**SOURCE DATA**
import Summits.ValiantsHypothesis.ValiantsHypothesis.Theorems.MonotoneRestorationOrbitRestorationQPWildResidueSharp
import Summits.ValiantsHypothesis.ValiantsHypothesis.Theorems.MonotoneRestorationOrbitRestorationQPTermBlocks
import HarnessLib

/-!
# The wild residue of `A_∞` may assume the polynomial has NO BLOCK-GROUPABLE representation (fourth exclusion)

Route MonotoneRestoration, crux `OrbitRestorationQP` (stmt-ValiantsHypothesis-18293), line `depth-three-rung`, rung
`A_∞ = stub_sigmaPiSigmaValue`; namespace
`Summit.ValiantsHypothesis.ValiantsHypothesis.Theorems.OrbitRestorationQPDepthThreeRung.WildResidueSharp`.

`…WildResidueSharp.lean` reduces the registered stub BY NAME to the residue of matrix-symmetric `p ∈ PDClass (fun _ => 1) n c`
without groupable representation that moreover escape the three strata `ℂ[r,c]`, row wreath, column wreath
(`wildResidue_of_sharp₃`, `sigmaPiSigmaValue_of_sharpResidue₃`).  The term-block criterion
(`TermBlocks.qpOrbitRestorable_of_termBlocks`, `…TermBlocks.lean`) restores, with the uniform constant `c + 5`, every `p`
that has a BLOCK-GROUPABLE depth-three representation with budget `c`: `p = Σ_t C(a t) · Π_{key b = t} Π M_b` over finite
`Sym(Fin n)`-sets of blocks `B` and terms `T` (equivariant key, invariant coefficient), the `M_b` multisets of affine forms
fixed by the pointwise stabiliser of `≤ c` indices and exactly permuted by one, block PRODUCTS honestly permuted
(`σ · Π M_b = Π M_{σ • b}` — the factor multisets may be sign-twisted), terms with a non-empty block fixed by the pointwise
stabiliser of `≤ c` indices.  This kind (P) contains kind (T) (singleton untwisted blocks) and the many-term sign-twisted
systems such as `e₂` of the column Vandermondes (`…TermBlocksPairedVandermondes.lean`), which none of (T)/(S)/(B)/(K)
covers.  So the residue-prover may assume, in addition, that `p` has NO such representation:

* `wildResidue_of_sharp₄` — sharper residue with FOUR exclusions ⇒ `WildResidue K` (any budget `K`);
* `sigmaPiSigmaValue_of_sharpResidue₄` — hence ⇒ `A_∞` (conclusion = the registered stub verbatim).

The block-groupable kind is spelled out inline (no new definition).  Calibration: bookkeeping over landed theorems;
conjecture-grade residue of a conjecture-grade rung; nothing here bears on VP ≠ VNP. [folklore]
[cite: DawarWilsenach2025, §3.3]
-/

noncomputable section

open scoped Classical Pointwise

-- `Summit.ValiantsHypothesis.ValiantsHypothesis.…` is the tree's single-conjunct layout (Sub = Summit).
set_option linter.dupNamespace false

namespace Summit.ValiantsHypothesis.ValiantsHypothesis.Theorems.OrbitRestorationQPDepthThreeRung

namespace WildResidueSharp

open MvPolynomial Equiv Finset Literature.Computability.AlgebraicComplexity

/-- **SHARPER RESIDUE, FOUR EXCLUSIONS ⇒ WILD RESIDUE (any budget `K`).**  Besides `p ∉ ℂ[r,c]`, `p` not row-wreath and not
column-wreath invariant, the residue-prover may assume that `p` has NO block-groupable depth-three representation with budget
`c` (kind (P), spelled out inline: finite `Sym(Fin n)`-sets of blocks and terms, equivariant key, invariant coefficient, affine
forms and block multisets fixed / exactly permuted by pointwise stabilisers of `≤ c` indices, block products honestly permuted,
terms with a non-empty block fixed by a pointwise stabiliser of `≤ c` indices) — those are `QPOrbitRestorable (c + 5)` by the
term-block criterion. [folklore; cite: DawarWilsenach2025, §3.3] -/
theorem wildResidue_of_sharp₄ (K : ℕ → ℕ)
    (hW : ∀ c : ℕ, ∃ c' : ℕ, ∀ (n : ℕ) (p : MvPolynomial (Fin n × Fin n) ℂ),
      (∀ σ τ : Perm (Fin n), rename (fun q : Fin n × Fin n => (σ q.1, τ q.2)) p = p) →
      PDClass (fun _ => 1) n c p → ¬ GroupableUpTo (K c) n c p →
      (∃ a a' b b' : Fin n, pderiv (a, b) p - pderiv (a', b) p - pderiv (a, b') p + pderiv (a', b') p ≠ 0) →
      (∃ (i : Fin n) (τ : Perm (Fin n)),
        rename (fun q : Fin n × Fin n => if q.1 = i then (q.1, τ q.2) else q) p ≠ p) →
      (∃ (j : Fin n) (τ : Perm (Fin n)),
        rename (fun q : Fin n × Fin n => if q.2 = j then (τ q.1, q.2) else q) p ≠ p) →
      ¬ (∃ (B T : Type) (_ : Fintype B) (_ : Fintype T) (_ : MulAction (Perm (Fin n)) B)
          (_ : MulAction (Perm (Fin n)) T) (key : B → T) (M : B → Multiset (MvPolynomial (Fin n × Fin n) ℂ))
          (a : T → ℂ),
          (∀ (σ : Perm (Fin n)) (b : B), key (σ • b) = σ • key b) ∧
          (∀ (σ : Perm (Fin n)) (t : T), a (σ • t) = a t) ∧
          (∀ b, ∀ q ∈ M b, q.totalDegree ≤ 1) ∧
          (∀ b, ∀ q ∈ M b, ∃ X : Finset (Fin n), X.card ≤ c ∧
            ∀ σ : Perm (Fin n), (∀ x ∈ X, σ x = x) → ren σ q = q) ∧
          (∀ b, ∃ K : Finset (Fin n), K.card ≤ c ∧
            ∀ σ : Perm (Fin n), (∀ x ∈ K, σ x = x) → (M b).map (ren σ) = M b) ∧
          (∀ (σ : Perm (Fin n)) (b : B), ren σ (M b).prod = (M (σ • b)).prod) ∧
          (∀ t : T, (∃ b, key b = t ∧ M b ≠ 0) → ∃ K : Finset (Fin n), K.card ≤ c ∧
            ∀ σ : Perm (Fin n), (∀ x ∈ K, σ x = x) → σ • t = t) ∧
          p = ∑ t, C (a t) * ∏ b ∈ univ.filter (fun b => key b = t), (M b).prod) →
      QPOrbitRestorable c' n p) :
    WildResidue K := by
  refine wildResidue_of_sharp₃ K fun c => ?_
  obtain ⟨c', hc'⟩ := hW c
  refine ⟨max c' (c + 5), fun n p hsym hPD hng hD hrow hcol => ?_⟩
  by_cases hP : ∃ (B T : Type) (_ : Fintype B) (_ : Fintype T) (_ : MulAction (Perm (Fin n)) B)
      (_ : MulAction (Perm (Fin n)) T) (key : B → T) (M : B → Multiset (MvPolynomial (Fin n × Fin n) ℂ))
      (a : T → ℂ),
      (∀ (σ : Perm (Fin n)) (b : B), key (σ • b) = σ • key b) ∧
      (∀ (σ : Perm (Fin n)) (t : T), a (σ • t) = a t) ∧
      (∀ b, ∀ q ∈ M b, q.totalDegree ≤ 1) ∧
      (∀ b, ∀ q ∈ M b, ∃ X : Finset (Fin n), X.card ≤ c ∧
        ∀ σ : Perm (Fin n), (∀ x ∈ X, σ x = x) → ren σ q = q) ∧
      (∀ b, ∃ K : Finset (Fin n), K.card ≤ c ∧
        ∀ σ : Perm (Fin n), (∀ x ∈ K, σ x = x) → (M b).map (ren σ) = M b) ∧
      (∀ (σ : Perm (Fin n)) (b : B), ren σ (M b).prod = (M (σ • b)).prod) ∧
      (∀ t : T, (∃ b, key b = t ∧ M b ≠ 0) → ∃ K : Finset (Fin n), K.card ≤ c ∧
        ∀ σ : Perm (Fin n), (∀ x ∈ K, σ x = x) → σ • t = t) ∧
      p = ∑ t, C (a t) * ∏ b ∈ univ.filter (fun b => key b = t), (M b).prod
  · obtain ⟨B, T, iB, iT, aB, aT, key, M, a, hkey, ha, hAff, hSupp, hPerm, hEqv, hT, hp⟩ := hP
    rw [hp]
    exact Restorable.qpOrbitRestorable_mono (le_max_right _ _)
      (TermBlocks.qpOrbitRestorable_of_termBlocks key hkey M a ha hAff hSupp hPerm hEqv hT)
  · exact Restorable.qpOrbitRestorable_mono (le_max_left _ _) (hc' n p hsym hPD hng hD hrow hcol hP)

/-- **SHARPER RESIDUE, FOUR EXCLUSIONS ⇒ `A_∞`** (budget `0`; conclusion = the registered stub `stub_sigmaPiSigmaValue`
verbatim): it suffices to restore the matrix-symmetric `p ∈ PDClass (fun _ => 1) n c` without groupable representation that are
outside `ℂ[r,c]`, not row-wreath invariant, not column-wreath invariant, AND without block-groupable representation of budget
`c`. [folklore; cite: DawarWilsenach2025, §3.3] -/
theorem sigmaPiSigmaValue_of_sharpResidue₄
    (hW : ∀ c : ℕ, ∃ c' : ℕ, ∀ (n : ℕ) (p : MvPolynomial (Fin n × Fin n) ℂ),
      (∀ σ τ : Perm (Fin n), rename (fun q : Fin n × Fin n => (σ q.1, τ q.2)) p = p) →
      PDClass (fun _ => 1) n c p → ¬ GroupableUpTo 0 n c p →
      (∃ a a' b b' : Fin n, pderiv (a, b) p - pderiv (a', b) p - pderiv (a, b') p + pderiv (a', b') p ≠ 0) →
      (∃ (i : Fin n) (τ : Perm (Fin n)),
        rename (fun q : Fin n × Fin n => if q.1 = i then (q.1, τ q.2) else q) p ≠ p) →
      (∃ (j : Fin n) (τ : Perm (Fin n)),
        rename (fun q : Fin n × Fin n => if q.2 = j then (τ q.1, q.2) else q) p ≠ p) →
      ¬ (∃ (B T : Type) (_ : Fintype B) (_ : Fintype T) (_ : MulAction (Perm (Fin n)) B)
          (_ : MulAction (Perm (Fin n)) T) (key : B → T) (M : B → Multiset (MvPolynomial (Fin n × Fin n) ℂ))
          (a : T → ℂ),
          (∀ (σ : Perm (Fin n)) (b : B), key (σ • b) = σ • key b) ∧
          (∀ (σ : Perm (Fin n)) (t : T), a (σ • t) = a t) ∧
          (∀ b, ∀ q ∈ M b, q.totalDegree ≤ 1) ∧
          (∀ b, ∀ q ∈ M b, ∃ X : Finset (Fin n), X.card ≤ c ∧
            ∀ σ : Perm (Fin n), (∀ x ∈ X, σ x = x) → ren σ q = q) ∧
          (∀ b, ∃ K : Finset (Fin n), K.card ≤ c ∧
            ∀ σ : Perm (Fin n), (∀ x ∈ K, σ x = x) → (M b).map (ren σ) = M b) ∧
          (∀ (σ : Perm (Fin n)) (b : B), ren σ (M b).prod = (M (σ • b)).prod) ∧
          (∀ t : T, (∃ b, key b = t ∧ M b ≠ 0) → ∃ K : Finset (Fin n), K.card ≤ c ∧
            ∀ σ : Perm (Fin n), (∀ x ∈ K, σ x = x) → σ • t = t) ∧
          p = ∑ t, C (a t) * ∏ b ∈ univ.filter (fun b => key b = t), (M b).prod) →
      QPOrbitRestorable c' n p) :
    ∀ f : (n : ℕ) → MvPolynomial (Fin n × Fin n) ℂ, IsMatrixSymmetric f →
      (∃ c : ℕ, ∀ n : ℕ, PDClass (fun _ => 1) n c (f n)) →
      ∃ c : ℕ, ∀ n : ℕ, QPOrbitRestorable c n (f n) :=
  WildResidueThms.sigmaPiSigmaValue_of_wildResidue_zero (wildResidue_of_sharp₄ (fun _ => 0) hW)

end WildResidueSharp

end Summit.ValiantsHypothesis.ValiantsHypothesis.Theorems.OrbitRestorationQPDepthThreeRung

end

**EXERCISE REQUIREMENTS**
In the listing above, count the lines where the string "obtain" occurs, then give that count and nothing else.

**WRITTEN ANSWER**
2